/-- The same existence statement from an EXACT interval-form tree (`lyapInertiaLeafOK` of the earlier
file): with `0 < q`, an eigenvalue `μ` of `J(x)` with `Re μ > −s` at every point of the box.
[cite: CarlsonSchneider1962, § 1] -/
theorem exists_re_gt_neg_of_kdCheck_lyapInertia_conj_shifted {n K : ℕ} {J0 : List (List ℚ)}
    {Js : List (List (List ℚ))} {d : List ℚ} {s : ℚ} {q : ℕ} (hq : 0 < q) {B : Box}
    {t : KdCert LyapInertiaLeaf} (hd : posListQ n d = true)
    (h : t.check (lyapInertiaLeafOK n K (addDiagTab n s (conjDiagTab n d J0))
      (vtab K fun k ↦ conjDiagTab n d (Js.getD k [])) q) B = true)
    (x : ℕ → ℝ) (hx : B.mem x) :
    ∃ μ ∈ spectrum ℂ ((finMat n J0 + paramMatrix (fun k : Fin K ↦ finMat n (Js.getD k []))
      (fun k : Fin K ↦ x k)).map (algebraMap ℝ ℂ)), -(s : ℝ) < μ.re :=
  exists_re_gt_neg_of_countP_shift₇ hq (countP_re_of_kdCheck_lyapInertia_conj_shifted hd h x hx).1.ge

/-! ### Part C. Kernel example -/

/-- The kernel example family `J(p) = [[1, p], [0, −1]]`, `p ∈ [−1, 1]`, with the centre-only check:
`P = diag(−1, 1)` (indefinite), `Q_0 = 2·1`, `Q_1 = [[0, 1], [1, 0]]`, test vectors `e₁`, `e₂` with the
EXACT compressions `−e₁ᵀPe₁ = 1`, `e₂ᵀPe₂ = 1`; claim `q = 1`. -/
example : KdCert.check (lyapInertiaLeafOKC 2 1 [[1, 0], [0, -1]] [[[0, 1], [0, 0]]] 1) [((-1 : ℚ), 1)]
    (KdCert.leaf ⟨[[0]], [[[-1, 0], [0, 1]]], [[0], [1]], ⟨1, 0, [], []⟩, [[1], [0]], ⟨1, 0, [], []⟩,
      [[0], [1]], ⟨1, 0, [], []⟩⟩) = true := by
  decide +kernel

end Literature.Analysis.ValidatedNumerics
import Literature.MathematicalPhysics.QuantumFieldTheory.Balaban1983to89.B8Thm4Concrete

/-!
# `Balaban1983to89.B8Thm4ConcreteAt` — [Balaban1985RegularSpaces] THEOREM 4 (p. 88) IN THE LEAF'S QUANTIFIER SHAPE ON THE CONCRETE `ℤᵈ`
# CARRIERS, WITH THE FOUR SOCKETS TAKEN **AT THE DATUM** `(U₀, U′U₀)` — the per-datum form of `B8Thm4Concrete.thm4Body_concrete_guarded`

statement-level skeleton of published theorems with citation tags; proofs where landed; nothing here is a claim about the
Yang–Mills mass gap

T. Bałaban, *Spaces of regular gauge field configurations on a lattice and gauge fixing conditions*, Commun. Math. Phys. **99**
(1985) 75–102 `[Balaban1985RegularSpaces]` ("B8"), Theorem 4 p. 88, Proposition 5 pp. 93–94, (1.59) p. 86.

CITATION HEADER (lean-in-tree rule).  Cell `pub-ymgap` (YM Track A, HUMAN RULING D-0062), DAG node N05 = [B8], seat `pub-ymgap-dag-n05-c`
(R134 fan-out; FAN-OUT v1.1 §N05 row s3b).  WHAT IS REPRODUCED: n05-a's `B8Thm4Concrete.thm4Body_concrete_guarded` (p422643/p423286) VERBATIM
IN CONTENT, with ONE change of quantifier placement: there, each of the four sockets (Prop. 5 ∃ base ∕ ∃ step, [4] Thm 3.3 = (1.59), Prop. 5
uniqueness) is a hypothesis quantified over ALL data `(α₀, α₁, U₀, U′)` below a providers' threshold `cP`; its proof uses each socket ONCE, at
the datum of the conclusion.  HERE the sockets are asked only AT THAT DATUM (after `∀ α₀ α₁ … ∀ U₀ U′ …` and the datum's (1.33)∕(1.34)∕(1.35)∕
(1.66)₀ hypotheses), and the providers' threshold `cP` disappears.  Proof = n05-a's, with the four socket applications replaced by the
hypotheses (adapted from `B8Thm4Concrete.lean` ll. 260–450; windows `B8Thm4Windows`, existence `B8Thm4SupportLocal.thm4_exists_all_levels_supp_landau138`,
`B8Prop3GaugeFixedKLevel.logField_spec`, uniqueness `B8Thm4SupportLocal.thm4_unique_eq_landau138`).  Kind «kernel-checked proof», ONE theorem.

WHY (located): a consumer that applies Theorem 4 at ONE background — print's Proposition 6, p. 99, «the assumptions of Theorem 4 are satisfied
for the pair of configurations 1, U₀″» (`B8Prop6CubeMember`) — needs the sockets at the FLAT background `U₀ = 1` only, where their letters are
the flat operators of [B5]∕[4] (cf. `B8Ineq192MultiLevelBox`, `B8Ineq198MultiLevelBox`, `B6Prop23MultiLevelBox`); the `∀ U₀`-sockets of the
guarded form would ask them at every curved background of the member.  `thm4Body_concrete_guarded` is the special case «sockets uniform in
the datum» (not restated).

HONEST SCOPE.  Nothing new of Bałaban's is proved; the sockets remain hypotheses (now per datum); count-neutral; N05 NOT discharged; `T_η ↦ ℤᵈ`;
nothing continuum ∕ ℝ⁴ ∕ OS ∕ mass-gap ∕ Clay.  Unit `pub-ymgap-dag-n05-c` (g0), 2026-08-26.
-/

noncomputable section
import Literature.Analysis.FluidPDE.LeiZhang2017SliceInequality
import Literature.Analysis.FluidPDE.TaoClassSliceData
import Literature.Analysis.FluidPDE.TaoClassQuotientBalance
import Literature.Analysis.FluidPDE.ClassicalL2Stability
import Literature.Analysis.FluidPDE.SerrinEnstrophyGronwall
import Literature.Analysis.FluidPDE.ConstantinDirectionDissipationProofs
import HarnessLib

/-!
# Lei–Zhang 2017, proof of Cor. 1.3: the a-priori estimate (E8) in Tao's class

Analysis/FluidPDE proof file (theorems only; no definitions, no named facts) on the discharge path
of the named fact `Literature.Analysis.FluidPDE.LeiZhang2017_logModulus_regularity`
(Lei–Zhang 2017, arXiv:1505.02628, Cor. 1.3). §3, p. 9:

> "Integrating the above inequality [(E7)] with respect to time, we get
> (E8) `J ∈ L^∞L² ∩ L²H¹, Ω ∈ L^∞L² ∩ L²H¹ on [0, T]`."

Here this is carried out for a Tao-class solution `v` of the unforced system (`ν = 1`) on `[0, T]`
with axisymmetric slices, under the modulus `|Γ(t,x)| ≤ C₁/ln² r(x)` for `0 < r ≤ 2δ`, `t ∈ [0,T)`
and the bound `|Γ| ≤ M` (smallness `65536 C₁⁴ ≤ ln²(2δ)`, `2δ < 1`):

* `IsTaoSolutionOn.leiZhang_slice` — the fixed-time inequality `LeiZhang2017.slice_inequality`
  with all its `L²`-hypotheses discharged in Tao's class (`TaoClassSliceData`);
* `IsTaoSolutionOn.leiZhang_E8_energy` — for `b ∈ [0, T]`,
  `‖Ω(b)‖² + 8C_*²‖J(b)‖² ≤ ‖Ω(0)‖² + 8C_*²‖J(0)‖² + 2K ∫₀ᵇ (‖v‖² + ∫|∇v|²_F)` and
  `∫⁻₀ᵇ (¼‖∇Ω‖² + 2C_*²‖∇J‖²) ≤ ½(‖Ω(0)‖² + 8C_*²‖J(0)‖²) + K ∫₀ᵇ (‖v‖² + ∫|∇v|²_F)`
  (the `L²` balances of `TaoClassQuotientBalance`);
* `IsTaoSolutionOn.leiZhang_E8` — the same with the energy bound
  `∫₀ᵇ (‖v‖² + ∫|∇v|²_F) ≤ (2T + 1)·E(u₀)` (`E = ½‖·‖²`; Leray–Hopf energy inequality of Tao-class
  solutions, `IsLerayHopfOn.lintegral_frobeniusNormSq_fderiv_of_classical`).

## References

* Z. Lei, Q. S. Zhang, Pacific J. Math. 289 (2017) 169–187, arXiv:1505.02628, §3 (E7)–(E8), p. 9.
  [`LeiZhang2017`]
-/

noncomputable section
/-- `1^{j₀}`, `j₀ = firstTrue mask_J`. [folklore] -/
noncomputable def j0U : List Bool → List Bool := firstTrueFn ∘ maskJF
/-- The flag `[k ≤ j₀]`. [folklore] -/
noncomputable def flagB : List Bool → List Bool := lenLeFn X ∘ fanoutFn j0U KU
/-- `1^{j₀ n}`. [folklore] -/
noncomputable def j0nU : List Bool → List Bool := umulFn ∘ fanoutFn j0U uN
/-- The prefix `ω' ↾ j₀n`. [folklore] -/
noncomputable def preF : List Bool → List Bool := takeFn ∘ fanoutFn j0nU ωF
/-- Block `j₀` of `ω'`. [folklore] -/
noncomputable def blkF : List Bool → List Bool := takeFn ∘ fanoutFn uN (dropFn ∘ fanoutFn j0nU ωF)
/-- The suffix `ω' ⇂ (j₀+1)n`. [folklore] -/
noncomputable def postF : List Bool → List Bool := dropFn ∘ fanoutFn (umulFn ∘ fanoutFn (List.cons true ∘ j0U) uN) ωF
/-- The masked xor `M` of the blocks of `ω'`. [folklore] -/
noncomputable def MF : List Bool → List Bool := mxFn ∘ fanoutFn (fanoutFn uN KU) (fanoutFn maskJF ωF)
/-- The parity `[⊕_{j∈J} v_j]`. [folklore] -/
noncomputable def parJV : List Bool → List Bool := andParityFn ∘ fanoutFn maskJF vF

/-- **The context record** `⟨1ⁿ, 1^kk, 1^{2^kk−1}, y, [sgn], [flag], [β], [par], pre, M, blk, post, v, ε, S, τ⟩`
(the record of `GoldreichLevinProgram.lean`, with no coins for the test). [folklore] -/
noncomputable def ctxF : List Bool → List Bool :=
  fanoutFn uN (fanoutFn kkU (fanoutFn twoKm1 (fanoutFn yF (fanoutFn sgnB (fanoutFn flagB (fanoutFn βB
    (fanoutFn parJV (fanoutFn preF (fanoutFn MF (fanoutFn blkF (fanoutFn postF (fanoutFn vF
      (fanoutFn (fun _ => []) (fanoutFn SF τF))))))))))))))

/-- **The run as a string function on `z = ⟨params, c⟩`**: `n` coordinate rounds of the
Goldreich–Levin decoder of `GoldreichLevinProgram.lean` from `⟨1ⁿ, ⟨CTX, ⟨ε, ε⟩⟩⟩`, then the bits.
[Hirahara 2021 (ECCC TR21-058), Lemma 3.11; Goldreich 2001, Thm. 2.5.6 (proof, §2.5.3); Arora–Barak 2009, Thm. 9.12]
[cite: Hirahara2021, Lemma 3.11] -/
noncomputable def recF : List Bool → List Bool :=
  sndPow 2 ∘ (fun z => (bitRound (testAlg D₀))^[(X : Polynomial ℕ).eval (boolUnpair z).1.length] z) ∘
    fanoutFn uN (fanoutFn ctxF (fanoutFn (fun _ => []) (fun _ => [])))

/-- The coin count `1^C` as a function of `params`. [folklore] -/
noncomputable def coinsF : List Bool → List Bool :=
  (concatFn ∘ fanoutFn (fun _ => ones 1) (concatFn ∘ fanoutFn KU (concatFn ∘ fanoutFn (fun _ => ones 1)
    (concatFn ∘ fanoutFn KnU (concatFn ∘ fanoutFn KU (concatFn ∘ fanoutFn knU kkU)))))) ∘ fanoutFn id (fun _ => [])

/-- The run count `1^M`, `M = 8e·2^k·2M_kk`, as a function of `params`. [folklore] -/
noncomputable def runsF : List Bool → List Bool :=
  (umulFn ∘ fanoutFn (umulFn ∘ fanoutFn (umulFn ∘ fanoutFn (fun _ => ones 8) uE) u2) rulerU) ∘ fanoutFn id (fun _ => [])

end Program

/-! ### Values on genuine parameters -/

section Values

variable (a c : List Bool) (n k e : ℕ)

/-- `⟨dpEnumEnc a n k e, c⟩`, the argument of the run. [folklore] -/
def zOf : List Bool := boolPair (dpEnumEnc a n k e) c

/-- Value of `uN`. [folklore] -/
theorem uN_apply : uN (zOf a c n k e) = ones n := by
  simp [uN, zOf, dpEnumEnc, onesFn, Complexity.unaryEncodeNat_eq_replicate, ones]
/-- Value of `uE`. [folklore] -/
theorem uE_apply : uE (zOf a c n k e) = ones e := by
  simp [uE, zOf, dpEnumEnc, onesFn, Complexity.unaryEncodeNat_eq_replicate, ones, sndPow]
/-- Value of `u2`. [folklore] -/
theorem u2_apply : u2 (zOf a c n k e) = ones (2 ^ k) := by
  simp [u2, zOf, dpEnumEnc, onesFn, Complexity.unaryEncodeNat_eq_replicate, ones, nthF]
/-- Value of `KU`. [folklore] -/
theorem KU_apply : KU (zOf a c n k e) = ones k := by
  simp [KU, zOf, dpEnumEnc, nthF, Complexity.unaryEncodeNat_eq_replicate, Nat.log_pow one_lt_two]
/-- Value of `MkkU`. [folklore] -/
theorem MkkU_apply : MkkU (zOf a c n k e) = ones (Mkk n k e) := by
  simp only [MkkU, Function.comp_apply, fanoutFn_apply, uN_apply, uE_apply, u2_apply, umulFn_boolPair, Mkk]
  rw [show ([] : List Bool) = ones 0 from rfl, true_cons_ones, true_cons_ones, umulFn_boolPair, umulFn_boolPair, umulFn_boolPair,
    umulFn_boolPair, true_cons_ones]
  congr 1; ring
/-- Value of `kkU`. [folklore] -/
theorem kkU_apply : kkU (zOf a c n k e) = ones (kkOf n k e) := by
  simp only [kkU, Function.comp_apply, MkkU_apply, logU_apply, List.length_replicate, true_cons_ones, kkOf]
/-- Value of `rulerU`. [folklore] -/
theorem rulerU_apply : rulerU (zOf a c n k e) = ones (2 * Mkk n k e) := by
  simp only [rulerU, Function.comp_apply, fanoutFn_apply, MkkU_apply, concatFn_boolPair, Com.ones_append]; congr 1; ring
/-- Value of `twoKm1`. [folklore] -/
theorem twoKm1_apply : twoKm1 (zOf a c n k e) = ones (2 ^ kkOf n k e - 1) := by
  simp only [twoKm1, Function.comp_apply, fanoutFn_apply, rulerU_apply, kkU_apply, binToUnaryFn_boolPair, GLProg.bitsToNat_ones,
    List.length_replicate]
  rw [min_eq_left]
  have := two_pow_kkOf_le n k e
  omega
/-- Value of `KnU`. [folklore] -/
theorem KnU_apply : KnU (zOf a c n k e) = ones (k * n) := by
  simp only [KnU, Function.comp_apply, fanoutFn_apply, KU_apply, uN_apply, umulFn_boolPair]
/-- Value of `knU`. [folklore] -/
theorem knU_apply : knU (zOf a c n k e) = ones (kkOf n k e * n) := by
  simp only [knU, Function.comp_apply, fanoutFn_apply, kkU_apply, uN_apply, umulFn_boolPair]
/-- Value of `yF`. [folklore] -/
theorem yF_apply : yF (zOf a c n k e) = hdr a := by
  rw [show hdr a = boolPair a [] by simp [hdr, boolPair]]
  simp [yF, zOf, dpEnumEnc]

/-- The segments of the coins (the `let`s of `run`). [folklore] -/
def mc1 : List Bool := c.drop 1
/-- Segment. [folklore] -/
def mc2 : List Bool := (mc1 c).drop k
/-- Segment. [folklore] -/
def mc3 : List Bool := (mc2 c k).drop 1
/-- Segment. [folklore] -/
def mc4 : List Bool := (mc3 c k).drop (k * n)
/-- Segment. [folklore] -/
def mc5 : List Bool := (mc4 c n k).drop k
/-- Segment. [folklore] -/
def mc6 : List Bool := (mc5 c n k).drop (kkOf n k e * n)
/-- `mask_J`. [folklore] -/
def mMask : List Bool := CondParams.fitLen ((mc1 c).take k) k
/-- `ω'`. [folklore] -/
def mω : List Bool := CondParams.fitLen ((mc3 c k).take (k * n)) (k * n)
/-- `v`. [folklore] -/
def mv : List Bool := CondParams.fitLen ((mc4 c n k).take k) k
/-- The seeds. [folklore] -/
def mS : List Bool := CondParams.fitLen ((mc5 c n k).take (kkOf n k e * n)) (kkOf n k e * n)
/-- `τ`. [folklore] -/
def mτ : List Bool := CondParams.fitLen ((mc6 c n k e).take (kkOf n k e)) (kkOf n k e)

/-- **The run through the named segments.** [folklore] -/
theorem run_eq (D₀ : Set (List Bool)) :
    run D₀ a n k (kkOf n k e) c = candStr n (kkOf n k e)
      (predStr (testAlg D₀) n k ((c.take 1).headD false) (mMask c k) (((mc2 c k).take 1).headD false) (mω c n k) (mv c n k) [] (hdr a))
      (mS c n k e) (mτ c n k e) := by
  simp only [run, mMask, mc1, mc2, mω, mc3, mc4, mv, mc5, mS, mc6, mτ]

/-- Value of `c1`. [folklore] -/
theorem c1_apply : c1 (zOf a c n k e) = mc1 c := by
  simp only [c1, zOf, Function.comp_apply, fanoutFn_apply, sndF_boolPair, dropFn_boolPair, List.length_replicate, mc1]
/-- Value of `sgnB`. [folklore] -/
theorem sgnB_apply : sgnB (zOf a c n k e) = [(c.take 1).headD false] := by
  simp only [sgnB, zOf, Function.comp_apply, fanoutFn_apply, sndF_boolPair, takeFn_boolPair, List.length_replicate, headBitFn_apply]
/-- Value of `maskJF`. [folklore] -/
theorem maskJF_apply : maskJF (zOf a c n k e) = mMask c k := by
  simp only [maskJF, Function.comp_apply, fanoutFn_apply, CondGen.fitF_apply, KU_apply, c1_apply, takeFn_boolPair, List.length_replicate, mMask]
/-- Value of `c2`. [folklore] -/
theorem c2_apply : c2 (zOf a c n k e) = mc2 c k := by
  simp only [c2, Function.comp_apply, fanoutFn_apply, KU_apply, c1_apply, dropFn_boolPair, List.length_replicate, mc2]
/-- Value of `βB`. [folklore] -/
theorem βB_apply : βB (zOf a c n k e) = [((mc2 c k).take 1).headD false] := by
  simp only [βB, Function.comp_apply, fanoutFn_apply, c2_apply, takeFn_boolPair, List.length_replicate, headBitFn_apply]
/-- Value of `c3`. [folklore] -/
theorem c3_apply : c3 (zOf a c n k e) = mc3 c k := by
  simp only [c3, Function.comp_apply, fanoutFn_apply, c2_apply, dropFn_boolPair, List.length_replicate, mc3]
/-- Value of `ωF`. [folklore] -/
theorem ωF_apply : ωF (zOf a c n k e) = mω c n k := by
  simp only [ωF, Function.comp_apply, fanoutFn_apply, CondGen.fitF_apply, KnU_apply, c3_apply, takeFn_boolPair, List.length_replicate, mω]
/-- Value of `c4`. [folklore] -/
theorem c4_apply : c4 (zOf a c n k e) = mc4 c n k := by
  simp only [c4, Function.comp_apply, fanoutFn_apply, KnU_apply, c3_apply, dropFn_boolPair, List.length_replicate, mc4]
/-- Value of `vF`. [folklore] -/
theorem vF_apply : vF (zOf a c n k e) = mv c n k := by
  simp only [vF, Function.comp_apply, fanoutFn_apply, CondGen.fitF_apply, KU_apply, c4_apply, takeFn_boolPair, List.length_replicate, mv]
/-- Value of `c5`. [folklore] -/
theorem c5_apply : c5 (zOf a c n k e) = mc5 c n k := by
  simp only [c5, Function.comp_apply, fanoutFn_apply, KU_apply, c4_apply, dropFn_boolPair, List.length_replicate, mc5]
/-- Value of `SF`. [folklore] -/
theorem SF_apply : SF (zOf a c n k e) = mS c n k e := by
  simp only [SF, Function.comp_apply, fanoutFn_apply, CondGen.fitF_apply, knU_apply, c5_apply, takeFn_boolPair, List.length_replicate, mS]
/-- Value of `c6`. [folklore] -/
theorem c6_apply : c6 (zOf a c n k e) = mc6 c n k e := by
  simp only [c6, Function.comp_apply, fanoutFn_apply, knU_apply, c5_apply, dropFn_boolPair, List.length_replicate, mc6]
/-- Value of `τF`. [folklore] -/
theorem τF_apply : τF (zOf a c n k e) = mτ c n k e := by
  simp only [τF, Function.comp_apply, fanoutFn_apply, CondGen.fitF_apply, kkU_apply, c6_apply, takeFn_boolPair, List.length_replicate, mτ]
/-- Value of `j0U`. [folklore] -/
theorem j0U_apply : j0U (zOf a c n k e) = ones (firstTrue (mMask c k)) := by
  simp only [j0U, Function.comp_apply, maskJF_apply, firstTrueFn_apply]
/-- Value of `flagB`. [folklore] -/
theorem flagB_apply : flagB (zOf a c n k e) = [decide (k ≤ firstTrue (mMask c k))] := by
  simp only [flagB, Function.comp_apply, fanoutFn_apply, j0U_apply, KU_apply, lenLeFn_boolPair, List.length_replicate, eval_X]
/-- Value of `j0nU`. [folklore] -/
theorem j0nU_apply : j0nU (zOf a c n k e) = ones (firstTrue (mMask c k) * n) := by
  simp only [j0nU, Function.comp_apply, fanoutFn_apply, j0U_apply, uN_apply, umulFn_boolPair]
/-- Value of `preF`. [folklore] -/
theorem preF_apply : preF (zOf a c n k e) = (mω c n k).take (firstTrue (mMask c k) * n) := by
  simp only [preF, Function.comp_apply, fanoutFn_apply, j0nU_apply, ωF_apply, takeFn_boolPair, List.length_replicate]
/-- Value of `blkF`. [folklore] -/
theorem blkF_apply : blkF (zOf a c n k e) = ((mω c n k).drop (firstTrue (mMask c k) * n)).take n := by
  simp only [blkF, Function.comp_apply, fanoutFn_apply, j0nU_apply, ωF_apply, uN_apply, takeFn_boolPair, dropFn_boolPair, List.length_replicate]
/-- Value of `postF`. [folklore] -/
theorem postF_apply : postF (zOf a c n k e) = (mω c n k).drop ((firstTrue (mMask c k) + 1) * n) := by
  simp only [postF, Function.comp_apply, fanoutFn_apply, j0U_apply, ωF_apply, uN_apply, true_cons_ones, umulFn_boolPair,
    dropFn_boolPair, List.length_replicate]
/-- Value of `MF`. [folklore] -/
theorem MF_apply : MF (zOf a c n k e) = maskedXor n k (mMask c k) (mω c n k) := by
  simp only [MF, Function.comp_apply, fanoutFn_apply, uN_apply, KU_apply, maskJF_apply, ωF_apply, mxFn_boolPair]
/-- Value of `parJV`. [folklore] -/
theorem parJV_apply : parJV (zOf a c n k e) = [ipBit (mMask c k) (mv c n k)] := by
  simp only [parJV, Function.comp_apply, fanoutFn_apply, maskJF_apply, vF_apply, andParityFn_boolPair, ipBit_eq_decide_odd]

/-- **The context record on genuine parameters.** [folklore] -/
theorem ctxF_apply : ctxF (zOf a c n k e) =
    GLProg.ctxRec n (kkOf n k e) (2 ^ kkOf n k e - 1) (hdr a) ((c.take 1).headD false) (decide (k ≤ firstTrue (mMask c k)))
      (((mc2 c k).take 1).headD false) (ipBit (mMask c k) (mv c n k))
      ((mω c n k).take (firstTrue (mMask c k) * n)) (maskedXor n k (mMask c k) (mω c n k))
      (((mω c n k).drop (firstTrue (mMask c k) * n)).take n) ((mω c n k).drop ((firstTrue (mMask c k) + 1) * n))
      (mv c n k) [] (mS c n k e) (mτ c n k e) := by
  simp only [ctxF, fanoutFn_apply, uN_apply, kkU_apply, twoKm1_apply, yF_apply, sgnB_apply, flagB_apply, βB_apply, parJV_apply,
    preF_apply, MF_apply, blkF_apply, postF_apply, vF_apply, SF_apply, τF_apply, GLProg.ctxRec]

# # # # # # #

_Task to carry out_: Wherever the word "fitLen" occurs in the data above, copy the line it sits in.

_Output for this task_:
def mMask : List Bool := CondParams.fitLen ((mc1 c).take k) k
def mω : List Bool := CondParams.fitLen ((mc3 c k).take (k * n)) (k * n)
def mv : List Bool := CondParams.fitLen ((mc4 c n k).take k) k
def mS : List Bool := CondParams.fitLen ((mc5 c n k).take (kkOf n k e * n)) (kkOf n k e * n)
def mτ : List Bool := CondParams.fitLen ((mc6 c n k e).take (kkOf n k e)) (kkOf n k e)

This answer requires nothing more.